import Summits.QuantumFields.BalabanUV.T4Continuum.Support.B13Readings

/-!
# B13ReadingsLocal — row O4-r: THE LOCAL READING OF THE POTENTIAL SPECIES `potQ`∕`potR` (verdict sheet (M1-pot)): their two-run entry
# discrepancy dominated by ONE site-reading discrepancy of node NE3's carrier ⟹ their `SpeciesEntryBound` conjuncts from NE3's `LocalRate`

Cell `pub-balaban`, unit `b2b-balaban-t4-ne5-p1` (row NE5 OWNER, gen 33; owner item «g33-c»).  Summits-side NEW WORK under the LEAN PLACEMENT RULE (readings =
identifications + bookkeeping; print cited for KIND only).  HONEST FRAMING: rung (B)+1 of the FINITE-VOLUME T⁴ continuum programme — NOT infinite volume,
NOT a mass gap, NOT the Clay problem, NOT a proof of NE5 (NOT PRINTED: the series prints ε-UNIFORM bounds, never η-RATES; GAPS G-t4-U3-1), NOT a proof
of NE3.  HONEST DEPENDENCY (cell, verbatim): continuum YM on T⁴ ⇐ BetaPertH ∧ nine spine estimates (0/9 proved); BetaPertH ⇐ (D1) ∧ (D4) ∧ CAP+tail; G-an2-4
gates asym, D1 and NE2/3/4.

WHAT THIS FILE TYPES (no estimate).  The END OF RECORD takes W1 as `WeightedEntrywiseRate` = five `B13Readings.SpeciesEntryBound` conjuncts.  The covariance
conjunct is READ from row NE2's objects (`B13Readings` §3 at `U = 1`; `B13ReadingsDecay` at Bałaban's tier-B background, gen 33).  The POTENTIAL species
`potQ`∕`potR` — by the owner's answer Q-S8 = (α) LETTERS of `(g k, U)`: [Balaban1988RG2Cluster] Lemma 2 (1.42)–(1.43) p. 11, the quadratic-form kernel
`Q(Y, U, J, B; b, b′)` and the 𝐏^{(k)}-derived operator part of 𝐕″_k, fine-lattice Taylor data of the Wilson action at the background — are NOT row NE2's kind
of object: their two-run discrepancy (run A: spacing `η`, background `transport U`; run B: spacing `η∕L`, background `U`) is a LOCAL rate of NODE NE3's KIND
(backgrounds∕minimisers of the two runs read at unit-scale sites).  This file types exactly that READING and composes it with NE3's `LocalRate` BY NAME:

§1 `PotQLipschitzReading R Fk rawA rawB W Λ` ∕ `PotRLipschitzReading …` — HYPOTHESIS SHAPES (asserted by nobody): at every step `k` of the window the potential
   entry discrepancy is dominated by `Λ ×` ONE consecutive-level site-reading discrepancy `|R.loc (k+1) V ξ − R.loc k V ξ|` of node NE3's carrier `R` (the SAME
   pattern as the second leg of `OutputRateTowerSocket.operatorRate_of_towerLaw_split`, `hLip`∕`hdom`, and the liaison's `minDist_of_localRate`) `×` the format
   weight of the entry;
§2 **`potQ_entryBound_of_localRate`** ∕ **`potR_entryBound_of_localRate`**: `LocalRate R C θ` (node U1b, OPEN, displayed) ⟹ the `potQ`∕`potR` conjuncts of
   `SpeciesEntryBound` with `Λ·C·θ^k`; the `NE3Shape` faces `…_of_ne3Shape` (node U1b's full shape carries its own honest rate);
§3 `entryBound_mono` — a per-entry monotonicity in (constant, rate) so that conjuncts read at different rates (`√(max θ L⁻¹)` for the covariance species,
   `θ` here) assemble into ONE `SpeciesEntryBound … (c·Θ^k)` at the slowest rate `Θ` (the END of record takes any rate `< 1`).

So AT THE END OF RECORD the W1 census of the verdict sheet reads, species by species: (M1-cov) ⇐ NE3 ∧ (3.35)-class ∧ threshold ∧ `hdec` ∧ tower reading
(`B13ReadingsDecay`); (M1-pot) ⇐ NE3 ∧ THIS Lipschitz reading (displayed — its instance on Bałaban's (1.42) data is the substrate's O1 ∕ a [B9]-type regularity
input, NOT in the tree); (M1-Δ) `deltaKer`∕`gammaConstituent` — not typed here.  Model level; statements OURS; NE5 ∕ NE3 NOT proved; 0∕12 leaves on Bałaban's
concrete objects unchanged; spine 0∕9.  `FlowStep.BetaPertH`, (B), (B^μ) do not occur.  ABSOLUTE RULE kept; no `def … : Prop` fact beyond the two tagged
hypothesis shapes; 0 sorry.
-/

noncomputable section

namespace Summit.QuantumFields.BalabanUV.T4Continuum.B13ReadingsLocal

open Summit.QuantumFields.BalabanUV.T4Continuum.B13OpDatum
open Summit.QuantumFields.BalabanUV.T4Continuum.B13Readings (SpeciesEntryBound)
open Literature.MathematicalPhysics.QuantumFieldTheory.Balaban1983to89.T4EtaRateMin (Readings LocalRate NE3Shape)

variable {T κ ι Ω 𝒴 Bg ιR XR : Type*}

/-! ## §1 The Lipschitz readings of the potential species on node NE3's carrier (hypothesis shapes) -/

/-- HYPOTHESIS SHAPE **`PotQLipschitzReading`** (row O4-r; asserted by nobody): on the window, run A's and run B's quadratic-form kernels `Q(Y; b, b′)` at field
argument `x` differ, entry by entry and against the step-`k` format weight, by at most `Λ ×` ONE consecutive-level site-reading discrepancy of node NE3's carrier
`R` at an admissible datum — the potential species being letters of the background (Q-S8 (α)), whose two runs' backgrounds are what `R` reads. [folklore] -/
@[folklore]
def PotQLipschitzReading (R : Readings ιR XR) (Fk : ℕ → Format (Species T κ ι Ω 𝒴))
    (rawA rawB : (ℕ → ℝ) → Bg → ℕ → RawSpecies T κ ι Ω 𝒴) (W : Set (ℕ → ℝ)) (Λ : ℝ) : Prop :=
  ∀ k, ∀ g ∈ W, ∀ (U : Bg) (x : Ω) (Y : 𝒴) (b b' : κ), ∃ V ∈ R.dom, ∃ ξ : XR,
    ‖(rawA g U k).potQ x Y b b' - (rawB g U k).potQ x Y b b'‖ ≤ Λ * |R.loc (k + 1) V ξ - R.loc k V ξ| * (Fk k).wt (.potQ x Y b b')

/-- HYPOTHESIS SHAPE **`PotRLipschitzReading`**: the same for the operator parts of `𝐕″_k(Y, ·)`. [folklore] -/
@[folklore]
def PotRLipschitzReading (R : Readings ιR XR) (Fk : ℕ → Format (Species T κ ι Ω 𝒴))
    (rawA rawB : (ℕ → ℝ) → Bg → ℕ → RawSpecies T κ ι Ω 𝒴) (W : Set (ℕ → ℝ)) (Λ : ℝ) : Prop :=
  ∀ k, ∀ g ∈ W, ∀ (U : Bg) (x : Ω) (Y : 𝒴), ∃ V ∈ R.dom, ∃ ξ : XR,
    ‖(rawA g U k).potR x Y - (rawB g U k).potR x Y‖ ≤ Λ * |R.loc (k + 1) V ξ - R.loc k V ξ| * (Fk k).wt (.potR x Y)

/-! ## §2 The conjuncts from node NE3's `LocalRate` ∕ `NE3Shape` by name -/

/-- [folklore] an elementary step: `a ≤ Λ·t·w`, `t ≤ C·θ^k`, `0 ≤ Λ`, `0 < w` ⟹ `a ≤ Λ·C·θ^k·w`. -/
theorem le_of_reading_of_rate {a Λ t C θ w : ℝ} {k : ℕ} (ha : a ≤ Λ * t * w) (ht : t ≤ C * θ ^ k) (hΛ : 0 ≤ Λ) (hw : 0 < w) :
    a ≤ Λ * C * θ ^ k * w := by
  refine ha.trans ?_
  have h1 : Λ * t ≤ Λ * (C * θ ^ k) := mul_le_mul_of_nonneg_left ht hΛ
  have h2 : Λ * t * w ≤ Λ * (C * θ ^ k) * w := mul_le_mul_of_nonneg_right h1 hw.le
  simpa [mul_assoc] using h2

/-- [folklore] **(M1-pot), `potQ`: NODE NE3's `LocalRate R C θ` (OPEN, displayed) + the Lipschitz reading ⟹ the `potQ` conjunct of `SpeciesEntryBound` with
`Λ·C·θ^k`** at every step of the window — the liaison's `minDist_of_localRate` pattern, entry by entry. -/
theorem potQ_entryBound_of_localRate {R : Readings ιR XR} {Fk : ℕ → Format (Species T κ ι Ω 𝒴)}
    {rawA rawB : (ℕ → ℝ) → Bg → ℕ → RawSpecies T κ ι Ω 𝒴} {W : Set (ℕ → ℝ)} {Λ C θ : ℝ} (hΛ : 0 ≤ Λ)
    (hR : LocalRate R C θ) (hread : PotQLipschitzReading R Fk rawA rawB W Λ) (k : ℕ) {g : ℕ → ℝ} (hg : g ∈ W) (U : Bg) (x : Ω)
    (Y : 𝒴) (b b' : κ) :
    ‖(rawA g U k).potQ x Y b b' - (rawB g U k).potQ x Y b b'‖ ≤ Λ * C * θ ^ k * (Fk k).wt (.potQ x Y b b') := by
  obtain ⟨V, hV, ξ, h⟩ := hread k g hg U x Y b b'
  exact le_of_reading_of_rate h (hR k V hV ξ) hΛ ((Fk k).wt_pos _)

/-- [folklore] **(M1-pot), `potR`**: the same for the operator parts of `𝐕″_k`. -/
theorem potR_entryBound_of_localRate {R : Readings ιR XR} {Fk : ℕ → Format (Species T κ ι Ω 𝒴)}
    {rawA rawB : (ℕ → ℝ) → Bg → ℕ → RawSpecies T κ ι Ω 𝒴} {W : Set (ℕ → ℝ)} {Λ C θ : ℝ} (hΛ : 0 ≤ Λ)
    (hR : LocalRate R C θ) (hread : PotRLipschitzReading R Fk rawA rawB W Λ) (k : ℕ) {g : ℕ → ℝ} (hg : g ∈ W) (U : Bg) (x : Ω)
    (Y : 𝒴) : ‖(rawA g U k).potR x Y - (rawB g U k).potR x Y‖ ≤ Λ * C * θ ^ k * (Fk k).wt (.potR x Y) := by
  obtain ⟨V, hV, ξ, h⟩ := hread k g hg U x Y
  exact le_of_reading_of_rate h (hR k V hV ξ) hΛ ((Fk k).wt_pos _)

/-- [folklore] **THE `NE3Shape` FACE, `potQ`**: node U1b's full shape (which carries its own honest rate `0 ≤ θ < 1`) + the reading ⟹ the conjunct at rate `θ`. -/
theorem potQ_entryBound_of_ne3Shape {R : Readings ιR XR} {Fk : ℕ → Format (Species T κ ι Ω 𝒴)}
    {rawA rawB : (ℕ → ℝ) → Bg → ℕ → RawSpecies T κ ι Ω 𝒴} {W : Set (ℕ → ℝ)} {Λ C θ : ℝ} (hΛ : 0 ≤ Λ)
    (hNE3 : NE3Shape R C θ) (hread : PotQLipschitzReading R Fk rawA rawB W Λ) (k : ℕ) {g : ℕ → ℝ} (hg : g ∈ W) (U : Bg) (x : Ω)
    (Y : 𝒴) (b b' : κ) :
    ‖(rawA g U k).potQ x Y b b' - (rawB g U k).potQ x Y b b'‖ ≤ Λ * C * θ ^ k * (Fk k).wt (.potQ x Y b b') :=
  potQ_entryBound_of_localRate hΛ hNE3.pointwise hread k hg U x Y b b'

/-- [folklore] **THE `NE3Shape` FACE, `potR`.** -/
theorem potR_entryBound_of_ne3Shape {R : Readings ιR XR} {Fk : ℕ → Format (Species T κ ι Ω 𝒴)}
    {rawA rawB : (ℕ → ℝ) → Bg → ℕ → RawSpecies T κ ι Ω 𝒴} {W : Set (ℕ → ℝ)} {Λ C θ : ℝ} (hΛ : 0 ≤ Λ)
    (hNE3 : NE3Shape R C θ) (hread : PotRLipschitzReading R Fk rawA rawB W Λ) (k : ℕ) {g : ℕ → ℝ} (hg : g ∈ W) (U : Bg) (x : Ω)
    (Y : 𝒴) : ‖(rawA g U k).potR x Y - (rawB g U k).potR x Y‖ ≤ Λ * C * θ ^ k * (Fk k).wt (.potR x Y) :=
  potR_entryBound_of_localRate hΛ hNE3.pointwise hread k hg U x Y

/-! ## §3 Assembling conjuncts read at different rates -/

/-- [folklore] per-entry monotonicity in (constant, rate): a bound `c·θ^k·w` with `0 ≤ c ≤ c′`, `0 ≤ θ ≤ Θ`, `0 ≤ w` is a bound `c′·Θ^k·w` — so species
conjuncts read at different rates assemble into ONE `SpeciesEntryBound … (c′·Θ^k)` at the slowest rate. -/
theorem entryBound_mono {a c c' θ Θ w : ℝ} {k : ℕ} (h : a ≤ c * θ ^ k * w) (hc : c ≤ c') (hc0 : 0 ≤ c) (hθ0 : 0 ≤ θ) (hθ : θ ≤ Θ)
    (hw : 0 ≤ w) : a ≤ c' * Θ ^ k * w := by
  refine h.trans (mul_le_mul_of_nonneg_right ?_ hw)
  exact mul_le_mul hc (pow_le_pow_left₀ hθ0 hθ k) (pow_nonneg hθ0 k) (hc0.trans hc)

/-- [folklore] **ASSEMBLY**: five species conjuncts, each with its own constant and rate `(c_s, θ_s)`, `0 ≤ c_s ≤ c`, `0 ≤ θ_s ≤ Θ`, give ONE
`SpeciesEntryBound (Fk k) (rawA g U k) (rawB g U k) (c·Θ^k)` — what `B13Readings.weightedEntrywiseRate_of_entryBound` consumes for the END of record's `hwer`. -/
theorem speciesEntryBound_of_rates {Fk : ℕ → Format (Species T κ ι Ω 𝒴)} {rA rB : RawSpecies T κ ι Ω 𝒴} {k : ℕ}
    {c₁ c₂ c₃ c₄ c₅ θ₁ θ₂ θ₃ θ₄ θ₅ c Θ : ℝ}
    (h₁ : ∀ t a' a'', ‖rA.cov t a' a'' - rB.cov t a' a''‖ ≤ c₁ * θ₁ ^ k * (Fk k).wt (.cov t a' a''))
    (h₂ : ∀ t i j, ‖rA.deltaKer t i j - rB.deltaKer t i j‖ ≤ c₂ * θ₂ ^ k * (Fk k).wt (.deltaKer t i j))
    (h₃ : ∀ t a' i, ‖rA.gammaConstituent t a' i - rB.gammaConstituent t a' i‖ ≤ c₃ * θ₃ ^ k * (Fk k).wt (.gammaConstituent t a' i))
    (h₄ : ∀ x Y b b', ‖rA.potQ x Y b b' - rB.potQ x Y b b'‖ ≤ c₄ * θ₄ ^ k * (Fk k).wt (.potQ x Y b b'))
    (h₅ : ∀ x Y, ‖rA.potR x Y - rB.potR x Y‖ ≤ c₅ * θ₅ ^ k * (Fk k).wt (.potR x Y))
    (hc₁ : 0 ≤ c₁) (hc₂ : 0 ≤ c₂) (hc₃ : 0 ≤ c₃) (hc₄ : 0 ≤ c₄) (hc₅ : 0 ≤ c₅)
    (hc₁c : c₁ ≤ c) (hc₂c : c₂ ≤ c) (hc₃c : c₃ ≤ c) (hc₄c : c₄ ≤ c) (hc₅c : c₅ ≤ c)
    (hθ₁ : 0 ≤ θ₁) (hθ₂ : 0 ≤ θ₂) (hθ₃ : 0 ≤ θ₃) (hθ₄ : 0 ≤ θ₄) (hθ₅ : 0 ≤ θ₅)
    (hθ₁Θ : θ₁ ≤ Θ) (hθ₂Θ : θ₂ ≤ Θ) (hθ₃Θ : θ₃ ≤ Θ) (hθ₄Θ : θ₄ ≤ Θ) (hθ₅Θ : θ₅ ≤ Θ) :
    SpeciesEntryBound (Fk k) rA rB (c * Θ ^ k) where
  cov t a' a'' := entryBound_mono (h₁ t a' a'') hc₁c hc₁ hθ₁ hθ₁Θ ((Fk k).wt_pos _).le
  deltaKer t i j := entryBound_mono (h₂ t i j) hc₂c hc₂ hθ₂ hθ₂Θ ((Fk k).wt_pos _).le
  gammaConstituent t a' i := entryBound_mono (h₃ t a' i) hc₃c hc₃ hθ₃ hθ₃Θ ((Fk k).wt_pos _).le
  potQ x Y b b' := entryBound_mono (h₄ x Y b b') hc₄c hc₄ hθ₄ hθ₄Θ ((Fk k).wt_pos _).le
  potR x Y := entryBound_mono (h₅ x Y) hc₅c hc₅ hθ₅ hθ₅Θ ((Fk k).wt_pos _).le

end Summit.QuantumFields.BalabanUV.T4Continuum.B13ReadingsLocal

end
--*--
* **ACTIVITY**:
What you return must be an exact retyping of the lines above starting at the line with "different rates -/" and ending at the line with "exact mul_le_mul hc", and nothing besides.

* **RESPONSE BELOW**:
/-! ## §3 Assembling conjuncts read at different rates -/

/-- [folklore] per-entry monotonicity in (constant, rate): a bound `c·θ^k·w` with `0 ≤ c ≤ c′`, `0 ≤ θ ≤ Θ`, `0 ≤ w` is a bound `c′·Θ^k·w` — so species
conjuncts read at different rates assemble into ONE `SpeciesEntryBound … (c′·Θ^k)` at the slowest rate. -/
theorem entryBound_mono {a c c' θ Θ w : ℝ} {k : ℕ} (h : a ≤ c * θ ^ k * w) (hc : c ≤ c') (hc0 : 0 ≤ c) (hθ0 : 0 ≤ θ) (hθ : θ ≤ Θ)
    (hw : 0 ≤ w) : a ≤ c' * Θ ^ k * w := by
  refine h.trans (mul_le_mul_of_nonneg_right ?_ hw)
  exact mul_le_mul hc (pow_le_pow_left₀ hθ0 hθ k) (pow_nonneg hθ0 k) (hc0.trans hc)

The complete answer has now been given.